◆ **What to work on**
Please repeat the lines below, exactly and only, from the one that holds "(hXs : IsStrong X)" through the one that holds "ℕ → Submodule".

◆ **Exercise input**
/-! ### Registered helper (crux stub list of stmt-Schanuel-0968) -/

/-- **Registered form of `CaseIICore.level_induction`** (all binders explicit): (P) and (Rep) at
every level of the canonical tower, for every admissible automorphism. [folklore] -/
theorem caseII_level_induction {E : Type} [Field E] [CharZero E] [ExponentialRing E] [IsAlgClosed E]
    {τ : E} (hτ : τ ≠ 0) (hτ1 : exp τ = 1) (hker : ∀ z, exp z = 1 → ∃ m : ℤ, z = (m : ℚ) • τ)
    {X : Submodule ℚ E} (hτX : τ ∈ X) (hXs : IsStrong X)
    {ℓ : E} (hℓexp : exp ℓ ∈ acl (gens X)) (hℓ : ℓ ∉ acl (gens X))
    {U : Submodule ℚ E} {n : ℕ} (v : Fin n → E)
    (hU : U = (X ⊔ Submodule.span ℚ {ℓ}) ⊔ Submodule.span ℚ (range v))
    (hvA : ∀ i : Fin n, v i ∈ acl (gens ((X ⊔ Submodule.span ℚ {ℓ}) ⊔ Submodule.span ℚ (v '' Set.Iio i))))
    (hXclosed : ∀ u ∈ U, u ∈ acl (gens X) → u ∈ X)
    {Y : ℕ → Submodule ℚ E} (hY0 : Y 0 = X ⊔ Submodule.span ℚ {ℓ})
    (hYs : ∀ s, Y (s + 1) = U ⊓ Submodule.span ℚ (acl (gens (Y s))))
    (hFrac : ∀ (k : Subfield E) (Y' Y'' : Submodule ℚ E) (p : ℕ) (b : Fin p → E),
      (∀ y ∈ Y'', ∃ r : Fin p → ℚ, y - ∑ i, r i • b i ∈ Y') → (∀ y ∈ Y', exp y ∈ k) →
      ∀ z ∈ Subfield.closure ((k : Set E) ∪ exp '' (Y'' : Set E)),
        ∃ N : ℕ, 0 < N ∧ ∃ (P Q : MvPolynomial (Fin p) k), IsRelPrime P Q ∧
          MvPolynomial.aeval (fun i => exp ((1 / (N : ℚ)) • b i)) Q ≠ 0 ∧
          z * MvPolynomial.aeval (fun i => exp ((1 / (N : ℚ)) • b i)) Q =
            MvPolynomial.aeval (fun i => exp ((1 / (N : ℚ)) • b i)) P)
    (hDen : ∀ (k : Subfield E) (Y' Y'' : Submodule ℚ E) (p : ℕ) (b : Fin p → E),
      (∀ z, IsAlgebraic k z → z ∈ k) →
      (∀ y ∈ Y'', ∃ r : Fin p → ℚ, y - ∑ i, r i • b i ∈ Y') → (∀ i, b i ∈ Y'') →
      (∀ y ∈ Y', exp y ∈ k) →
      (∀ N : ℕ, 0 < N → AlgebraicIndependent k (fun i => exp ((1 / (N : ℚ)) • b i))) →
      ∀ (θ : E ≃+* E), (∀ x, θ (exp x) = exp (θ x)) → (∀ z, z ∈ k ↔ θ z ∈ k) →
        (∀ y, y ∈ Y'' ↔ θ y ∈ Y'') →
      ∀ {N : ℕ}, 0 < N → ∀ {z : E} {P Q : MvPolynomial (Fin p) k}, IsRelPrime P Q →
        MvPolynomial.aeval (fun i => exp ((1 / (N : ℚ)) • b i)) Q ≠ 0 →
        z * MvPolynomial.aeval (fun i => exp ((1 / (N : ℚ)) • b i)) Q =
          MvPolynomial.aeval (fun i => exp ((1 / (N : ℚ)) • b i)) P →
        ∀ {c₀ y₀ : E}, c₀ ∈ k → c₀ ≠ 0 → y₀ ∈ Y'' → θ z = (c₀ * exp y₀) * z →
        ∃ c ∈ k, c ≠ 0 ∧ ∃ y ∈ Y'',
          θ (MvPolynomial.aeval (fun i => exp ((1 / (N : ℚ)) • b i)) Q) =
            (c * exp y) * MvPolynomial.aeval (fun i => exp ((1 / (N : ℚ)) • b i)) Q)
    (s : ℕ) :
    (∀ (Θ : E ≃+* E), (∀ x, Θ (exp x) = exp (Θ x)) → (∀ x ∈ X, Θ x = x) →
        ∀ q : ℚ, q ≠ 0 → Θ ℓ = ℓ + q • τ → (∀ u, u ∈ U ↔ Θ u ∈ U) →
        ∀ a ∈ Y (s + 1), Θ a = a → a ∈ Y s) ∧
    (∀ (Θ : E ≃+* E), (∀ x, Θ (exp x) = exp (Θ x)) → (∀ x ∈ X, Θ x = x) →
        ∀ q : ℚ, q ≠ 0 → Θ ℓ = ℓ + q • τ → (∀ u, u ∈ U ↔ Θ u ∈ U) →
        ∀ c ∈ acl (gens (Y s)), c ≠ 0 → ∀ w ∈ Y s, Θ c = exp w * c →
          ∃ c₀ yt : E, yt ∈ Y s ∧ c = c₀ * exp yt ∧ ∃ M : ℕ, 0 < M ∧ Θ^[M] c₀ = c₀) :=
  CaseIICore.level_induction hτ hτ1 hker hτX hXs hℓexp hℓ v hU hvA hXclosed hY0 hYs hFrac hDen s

--

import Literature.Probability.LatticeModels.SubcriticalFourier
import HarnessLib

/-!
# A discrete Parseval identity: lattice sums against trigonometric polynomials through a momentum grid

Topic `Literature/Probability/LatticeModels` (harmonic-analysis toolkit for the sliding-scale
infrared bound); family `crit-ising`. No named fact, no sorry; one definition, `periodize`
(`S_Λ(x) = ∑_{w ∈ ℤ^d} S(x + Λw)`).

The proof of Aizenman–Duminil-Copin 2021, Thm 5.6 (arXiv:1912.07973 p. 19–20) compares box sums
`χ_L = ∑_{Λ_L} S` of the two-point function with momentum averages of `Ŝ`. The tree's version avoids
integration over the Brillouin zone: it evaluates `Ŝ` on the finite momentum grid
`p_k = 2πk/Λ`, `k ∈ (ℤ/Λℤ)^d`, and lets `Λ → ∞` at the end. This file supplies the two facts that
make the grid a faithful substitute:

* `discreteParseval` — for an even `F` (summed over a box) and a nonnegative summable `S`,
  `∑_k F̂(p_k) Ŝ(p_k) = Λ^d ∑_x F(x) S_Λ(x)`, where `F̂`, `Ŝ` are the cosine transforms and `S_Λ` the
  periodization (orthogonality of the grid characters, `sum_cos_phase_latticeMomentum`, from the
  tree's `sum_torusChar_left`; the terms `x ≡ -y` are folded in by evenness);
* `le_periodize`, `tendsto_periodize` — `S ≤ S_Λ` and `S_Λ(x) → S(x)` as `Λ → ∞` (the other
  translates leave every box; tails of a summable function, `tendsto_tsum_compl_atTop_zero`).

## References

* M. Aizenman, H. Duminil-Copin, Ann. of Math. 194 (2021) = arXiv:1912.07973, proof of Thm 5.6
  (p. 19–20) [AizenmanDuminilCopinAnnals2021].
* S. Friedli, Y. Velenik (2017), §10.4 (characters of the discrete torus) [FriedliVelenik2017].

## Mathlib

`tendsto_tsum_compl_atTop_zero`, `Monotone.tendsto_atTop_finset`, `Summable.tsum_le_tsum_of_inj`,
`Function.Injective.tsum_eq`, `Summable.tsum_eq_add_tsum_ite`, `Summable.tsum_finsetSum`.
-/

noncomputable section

...

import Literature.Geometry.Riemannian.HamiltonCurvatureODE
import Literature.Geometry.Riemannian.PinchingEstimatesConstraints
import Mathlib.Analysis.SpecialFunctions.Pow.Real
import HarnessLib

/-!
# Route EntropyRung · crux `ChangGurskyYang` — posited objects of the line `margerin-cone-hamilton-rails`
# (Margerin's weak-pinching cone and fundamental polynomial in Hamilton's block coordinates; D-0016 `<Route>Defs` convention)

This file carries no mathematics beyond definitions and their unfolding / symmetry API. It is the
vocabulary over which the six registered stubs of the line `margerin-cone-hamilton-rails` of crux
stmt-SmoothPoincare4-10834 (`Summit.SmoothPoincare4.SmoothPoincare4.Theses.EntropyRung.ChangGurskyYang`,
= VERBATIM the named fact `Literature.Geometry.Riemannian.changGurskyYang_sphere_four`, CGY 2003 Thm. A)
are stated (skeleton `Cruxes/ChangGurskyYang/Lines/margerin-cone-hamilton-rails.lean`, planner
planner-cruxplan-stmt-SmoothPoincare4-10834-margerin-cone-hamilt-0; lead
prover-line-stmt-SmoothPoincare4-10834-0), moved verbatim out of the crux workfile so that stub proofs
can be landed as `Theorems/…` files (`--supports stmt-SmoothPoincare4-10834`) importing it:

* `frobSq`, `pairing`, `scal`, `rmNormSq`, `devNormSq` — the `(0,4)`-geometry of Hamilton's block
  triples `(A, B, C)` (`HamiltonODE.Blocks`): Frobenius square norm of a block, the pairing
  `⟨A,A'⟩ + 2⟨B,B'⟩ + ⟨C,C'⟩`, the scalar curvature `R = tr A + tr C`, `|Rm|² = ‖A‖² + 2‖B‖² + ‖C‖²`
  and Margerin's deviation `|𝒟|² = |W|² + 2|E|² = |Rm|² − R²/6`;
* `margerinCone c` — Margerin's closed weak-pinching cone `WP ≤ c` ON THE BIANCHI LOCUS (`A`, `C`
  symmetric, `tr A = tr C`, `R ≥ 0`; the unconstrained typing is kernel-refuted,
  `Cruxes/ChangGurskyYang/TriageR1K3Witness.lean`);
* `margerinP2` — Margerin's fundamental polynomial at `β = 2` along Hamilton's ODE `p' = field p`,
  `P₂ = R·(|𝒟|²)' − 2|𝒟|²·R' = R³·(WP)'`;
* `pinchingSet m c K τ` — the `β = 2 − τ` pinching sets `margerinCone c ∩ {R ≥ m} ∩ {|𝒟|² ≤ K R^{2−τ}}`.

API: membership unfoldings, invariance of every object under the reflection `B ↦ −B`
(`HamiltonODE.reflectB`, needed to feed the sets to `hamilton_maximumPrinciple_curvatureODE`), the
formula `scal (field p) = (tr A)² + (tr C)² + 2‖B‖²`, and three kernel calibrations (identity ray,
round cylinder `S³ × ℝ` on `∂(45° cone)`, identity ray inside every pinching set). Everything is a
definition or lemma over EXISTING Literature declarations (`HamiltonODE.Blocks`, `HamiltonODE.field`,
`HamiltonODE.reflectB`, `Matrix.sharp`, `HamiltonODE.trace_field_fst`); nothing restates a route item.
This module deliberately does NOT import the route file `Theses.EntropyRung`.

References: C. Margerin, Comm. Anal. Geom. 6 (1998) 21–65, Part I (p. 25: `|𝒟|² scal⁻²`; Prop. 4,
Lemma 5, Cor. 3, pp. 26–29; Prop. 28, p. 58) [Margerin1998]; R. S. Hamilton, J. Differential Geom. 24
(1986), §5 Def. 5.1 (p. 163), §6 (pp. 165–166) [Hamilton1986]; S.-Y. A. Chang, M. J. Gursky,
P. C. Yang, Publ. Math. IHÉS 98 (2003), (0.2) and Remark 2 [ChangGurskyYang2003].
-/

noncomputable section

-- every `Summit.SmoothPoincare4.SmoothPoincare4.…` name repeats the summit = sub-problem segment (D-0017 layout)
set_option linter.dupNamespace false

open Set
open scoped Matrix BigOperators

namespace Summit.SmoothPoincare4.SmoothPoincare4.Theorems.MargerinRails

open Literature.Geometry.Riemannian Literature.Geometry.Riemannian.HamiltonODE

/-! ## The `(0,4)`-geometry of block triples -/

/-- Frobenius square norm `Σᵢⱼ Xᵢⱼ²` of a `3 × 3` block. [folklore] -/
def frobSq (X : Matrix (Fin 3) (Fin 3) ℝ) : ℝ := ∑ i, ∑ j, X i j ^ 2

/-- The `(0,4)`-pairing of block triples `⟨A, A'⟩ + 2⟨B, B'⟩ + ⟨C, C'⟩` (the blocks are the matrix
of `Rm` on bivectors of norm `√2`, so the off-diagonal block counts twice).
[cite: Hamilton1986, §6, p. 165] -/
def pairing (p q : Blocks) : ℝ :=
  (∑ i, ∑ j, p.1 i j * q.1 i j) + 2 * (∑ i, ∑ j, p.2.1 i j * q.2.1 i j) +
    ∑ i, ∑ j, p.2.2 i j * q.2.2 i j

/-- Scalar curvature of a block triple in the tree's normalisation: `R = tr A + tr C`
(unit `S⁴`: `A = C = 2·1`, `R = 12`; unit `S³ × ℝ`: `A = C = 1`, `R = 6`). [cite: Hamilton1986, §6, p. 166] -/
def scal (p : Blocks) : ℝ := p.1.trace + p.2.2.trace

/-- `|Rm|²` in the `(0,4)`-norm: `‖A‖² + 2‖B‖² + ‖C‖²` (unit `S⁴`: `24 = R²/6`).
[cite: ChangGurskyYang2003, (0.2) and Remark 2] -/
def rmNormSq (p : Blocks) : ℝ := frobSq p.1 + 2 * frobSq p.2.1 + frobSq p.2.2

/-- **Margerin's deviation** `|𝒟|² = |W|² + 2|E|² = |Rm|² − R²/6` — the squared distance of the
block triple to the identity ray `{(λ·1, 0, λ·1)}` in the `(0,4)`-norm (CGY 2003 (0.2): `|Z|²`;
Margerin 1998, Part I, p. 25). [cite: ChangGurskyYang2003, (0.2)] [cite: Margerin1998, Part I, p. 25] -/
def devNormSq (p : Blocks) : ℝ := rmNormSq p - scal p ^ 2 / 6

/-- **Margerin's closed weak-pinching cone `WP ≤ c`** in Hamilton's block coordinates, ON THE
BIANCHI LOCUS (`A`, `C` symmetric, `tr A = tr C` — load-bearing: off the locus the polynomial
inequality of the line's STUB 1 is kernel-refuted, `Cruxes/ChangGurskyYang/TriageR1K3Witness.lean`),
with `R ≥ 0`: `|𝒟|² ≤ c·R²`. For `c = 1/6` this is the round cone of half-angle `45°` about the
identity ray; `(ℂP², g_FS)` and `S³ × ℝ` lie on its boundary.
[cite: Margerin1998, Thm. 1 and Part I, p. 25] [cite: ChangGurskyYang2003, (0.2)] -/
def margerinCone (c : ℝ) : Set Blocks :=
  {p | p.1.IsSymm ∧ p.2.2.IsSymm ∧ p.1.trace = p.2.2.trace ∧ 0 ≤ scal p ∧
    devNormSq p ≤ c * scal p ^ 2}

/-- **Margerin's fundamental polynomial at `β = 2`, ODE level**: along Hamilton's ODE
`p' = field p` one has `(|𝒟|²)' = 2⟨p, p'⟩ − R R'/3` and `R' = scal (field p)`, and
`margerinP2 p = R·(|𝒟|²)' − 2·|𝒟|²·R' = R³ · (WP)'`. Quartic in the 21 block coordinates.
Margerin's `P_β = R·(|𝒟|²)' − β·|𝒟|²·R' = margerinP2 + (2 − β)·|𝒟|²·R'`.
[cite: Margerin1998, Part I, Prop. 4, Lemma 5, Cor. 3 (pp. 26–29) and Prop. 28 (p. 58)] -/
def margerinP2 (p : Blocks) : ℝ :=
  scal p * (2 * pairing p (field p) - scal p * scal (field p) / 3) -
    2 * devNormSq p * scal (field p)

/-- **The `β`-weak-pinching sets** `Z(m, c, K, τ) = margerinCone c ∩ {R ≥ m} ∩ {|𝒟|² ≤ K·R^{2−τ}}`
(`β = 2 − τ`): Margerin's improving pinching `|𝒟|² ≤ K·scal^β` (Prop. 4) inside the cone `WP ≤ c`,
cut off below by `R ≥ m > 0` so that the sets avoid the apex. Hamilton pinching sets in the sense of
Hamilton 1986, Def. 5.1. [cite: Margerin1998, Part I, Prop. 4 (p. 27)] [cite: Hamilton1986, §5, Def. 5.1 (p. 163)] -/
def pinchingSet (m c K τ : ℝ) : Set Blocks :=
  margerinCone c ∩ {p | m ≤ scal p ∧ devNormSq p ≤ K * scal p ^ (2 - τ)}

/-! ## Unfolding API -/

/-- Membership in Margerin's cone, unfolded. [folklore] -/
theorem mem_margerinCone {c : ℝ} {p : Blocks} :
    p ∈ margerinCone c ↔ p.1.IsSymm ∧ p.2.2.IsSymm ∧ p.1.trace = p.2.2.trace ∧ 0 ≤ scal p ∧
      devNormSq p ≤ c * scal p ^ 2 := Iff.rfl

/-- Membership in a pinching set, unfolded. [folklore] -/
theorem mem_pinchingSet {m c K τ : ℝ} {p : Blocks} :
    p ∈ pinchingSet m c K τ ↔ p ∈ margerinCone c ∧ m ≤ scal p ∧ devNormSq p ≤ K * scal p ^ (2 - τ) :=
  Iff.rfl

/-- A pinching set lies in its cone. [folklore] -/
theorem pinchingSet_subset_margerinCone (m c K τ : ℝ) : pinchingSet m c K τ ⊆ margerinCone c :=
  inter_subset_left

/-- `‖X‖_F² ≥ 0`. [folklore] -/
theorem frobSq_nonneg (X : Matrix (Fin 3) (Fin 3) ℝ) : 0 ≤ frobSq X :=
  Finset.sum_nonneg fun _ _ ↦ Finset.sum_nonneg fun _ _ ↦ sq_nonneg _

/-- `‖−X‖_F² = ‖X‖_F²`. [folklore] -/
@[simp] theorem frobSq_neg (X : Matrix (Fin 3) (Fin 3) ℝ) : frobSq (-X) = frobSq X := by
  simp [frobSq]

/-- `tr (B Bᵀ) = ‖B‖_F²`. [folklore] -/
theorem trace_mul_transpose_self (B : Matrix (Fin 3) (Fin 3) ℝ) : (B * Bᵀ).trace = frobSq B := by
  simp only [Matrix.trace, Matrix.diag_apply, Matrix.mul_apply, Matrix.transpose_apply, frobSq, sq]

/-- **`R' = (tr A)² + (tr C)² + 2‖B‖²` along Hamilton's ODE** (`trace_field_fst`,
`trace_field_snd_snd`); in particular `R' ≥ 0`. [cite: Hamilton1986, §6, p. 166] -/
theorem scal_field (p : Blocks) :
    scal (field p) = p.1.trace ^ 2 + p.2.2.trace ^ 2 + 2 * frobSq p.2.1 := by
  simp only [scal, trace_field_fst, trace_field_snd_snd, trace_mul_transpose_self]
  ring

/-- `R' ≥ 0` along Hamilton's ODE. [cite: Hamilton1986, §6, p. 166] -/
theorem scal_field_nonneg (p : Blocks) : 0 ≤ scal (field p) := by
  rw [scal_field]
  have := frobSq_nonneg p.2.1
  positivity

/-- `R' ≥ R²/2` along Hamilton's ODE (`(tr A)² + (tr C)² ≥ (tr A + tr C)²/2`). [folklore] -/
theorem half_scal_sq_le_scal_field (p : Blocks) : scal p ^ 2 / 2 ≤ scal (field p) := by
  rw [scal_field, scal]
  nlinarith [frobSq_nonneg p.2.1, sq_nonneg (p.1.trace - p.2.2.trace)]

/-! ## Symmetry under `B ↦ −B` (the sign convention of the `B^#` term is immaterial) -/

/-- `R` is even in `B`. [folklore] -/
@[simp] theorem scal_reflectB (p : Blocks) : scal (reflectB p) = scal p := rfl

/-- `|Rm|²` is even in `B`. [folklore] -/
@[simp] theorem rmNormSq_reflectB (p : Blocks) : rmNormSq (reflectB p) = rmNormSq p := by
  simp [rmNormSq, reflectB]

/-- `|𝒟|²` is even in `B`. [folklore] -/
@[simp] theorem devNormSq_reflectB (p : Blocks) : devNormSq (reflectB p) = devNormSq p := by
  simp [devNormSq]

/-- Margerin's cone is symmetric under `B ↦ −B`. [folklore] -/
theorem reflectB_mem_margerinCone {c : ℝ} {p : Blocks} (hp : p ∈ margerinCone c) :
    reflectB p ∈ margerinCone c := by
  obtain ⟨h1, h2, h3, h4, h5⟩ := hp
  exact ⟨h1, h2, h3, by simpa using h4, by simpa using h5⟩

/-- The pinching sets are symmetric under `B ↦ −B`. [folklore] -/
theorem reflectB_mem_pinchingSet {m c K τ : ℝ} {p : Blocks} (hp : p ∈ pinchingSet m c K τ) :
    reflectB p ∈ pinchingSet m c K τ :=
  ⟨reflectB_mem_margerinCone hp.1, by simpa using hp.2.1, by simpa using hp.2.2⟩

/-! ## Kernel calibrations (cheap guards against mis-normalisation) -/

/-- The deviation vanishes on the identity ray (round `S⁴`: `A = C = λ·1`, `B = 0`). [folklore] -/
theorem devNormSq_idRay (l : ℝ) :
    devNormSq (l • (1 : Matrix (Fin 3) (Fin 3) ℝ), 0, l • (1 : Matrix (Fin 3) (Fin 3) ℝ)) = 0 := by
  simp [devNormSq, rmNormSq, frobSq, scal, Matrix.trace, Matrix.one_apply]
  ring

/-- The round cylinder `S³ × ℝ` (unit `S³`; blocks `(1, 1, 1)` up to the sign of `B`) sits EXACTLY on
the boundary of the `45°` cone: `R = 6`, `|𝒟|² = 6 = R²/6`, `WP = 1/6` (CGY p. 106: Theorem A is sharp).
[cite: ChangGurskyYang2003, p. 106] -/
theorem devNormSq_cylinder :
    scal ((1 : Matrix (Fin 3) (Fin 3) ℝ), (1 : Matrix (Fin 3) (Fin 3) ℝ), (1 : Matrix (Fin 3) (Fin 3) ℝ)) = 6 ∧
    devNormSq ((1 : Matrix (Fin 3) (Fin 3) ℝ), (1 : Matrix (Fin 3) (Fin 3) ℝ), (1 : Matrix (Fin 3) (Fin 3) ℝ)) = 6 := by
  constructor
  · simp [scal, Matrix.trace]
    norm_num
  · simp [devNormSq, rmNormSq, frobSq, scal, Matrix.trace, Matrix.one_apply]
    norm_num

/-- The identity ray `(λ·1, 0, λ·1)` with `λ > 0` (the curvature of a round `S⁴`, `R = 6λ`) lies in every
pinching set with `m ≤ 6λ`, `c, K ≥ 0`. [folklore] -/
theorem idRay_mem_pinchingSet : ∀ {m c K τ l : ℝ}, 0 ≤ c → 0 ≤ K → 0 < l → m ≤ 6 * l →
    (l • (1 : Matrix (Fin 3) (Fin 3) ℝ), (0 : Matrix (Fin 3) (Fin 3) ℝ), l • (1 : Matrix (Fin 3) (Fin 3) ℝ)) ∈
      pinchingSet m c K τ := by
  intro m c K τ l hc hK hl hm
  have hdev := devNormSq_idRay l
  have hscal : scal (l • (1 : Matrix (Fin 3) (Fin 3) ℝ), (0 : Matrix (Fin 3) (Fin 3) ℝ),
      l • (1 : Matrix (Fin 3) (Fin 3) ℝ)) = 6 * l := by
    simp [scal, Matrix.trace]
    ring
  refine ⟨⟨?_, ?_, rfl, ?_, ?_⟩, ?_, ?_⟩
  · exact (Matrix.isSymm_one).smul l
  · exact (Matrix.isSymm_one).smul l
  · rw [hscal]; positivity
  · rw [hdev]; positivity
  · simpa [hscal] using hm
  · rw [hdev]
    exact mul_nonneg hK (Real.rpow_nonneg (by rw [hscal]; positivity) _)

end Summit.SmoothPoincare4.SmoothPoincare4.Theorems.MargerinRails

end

◆ **Solution for this exercise**
    {X : Submodule ℚ E} (hτX : τ ∈ X) (hXs : IsStrong X)
    {ℓ : E} (hℓexp : exp ℓ ∈ acl (gens X)) (hℓ : ℓ ∉ acl (gens X))
    {U : Submodule ℚ E} {n : ℕ} (v : Fin n → E)
    (hU : U = (X ⊔ Submodule.span ℚ {ℓ}) ⊔ Submodule.span ℚ (range v))
    (hvA : ∀ i : Fin n, v i ∈ acl (gens ((X ⊔ Submodule.span ℚ {ℓ}) ⊔ Submodule.span ℚ (v '' Set.Iio i))))
    (hXclosed : ∀ u ∈ U, u ∈ acl (gens X) → u ∈ X)
    {Y : ℕ → Submodule ℚ E} (hY0 : Y 0 = X ⊔ Submodule.span ℚ {ℓ})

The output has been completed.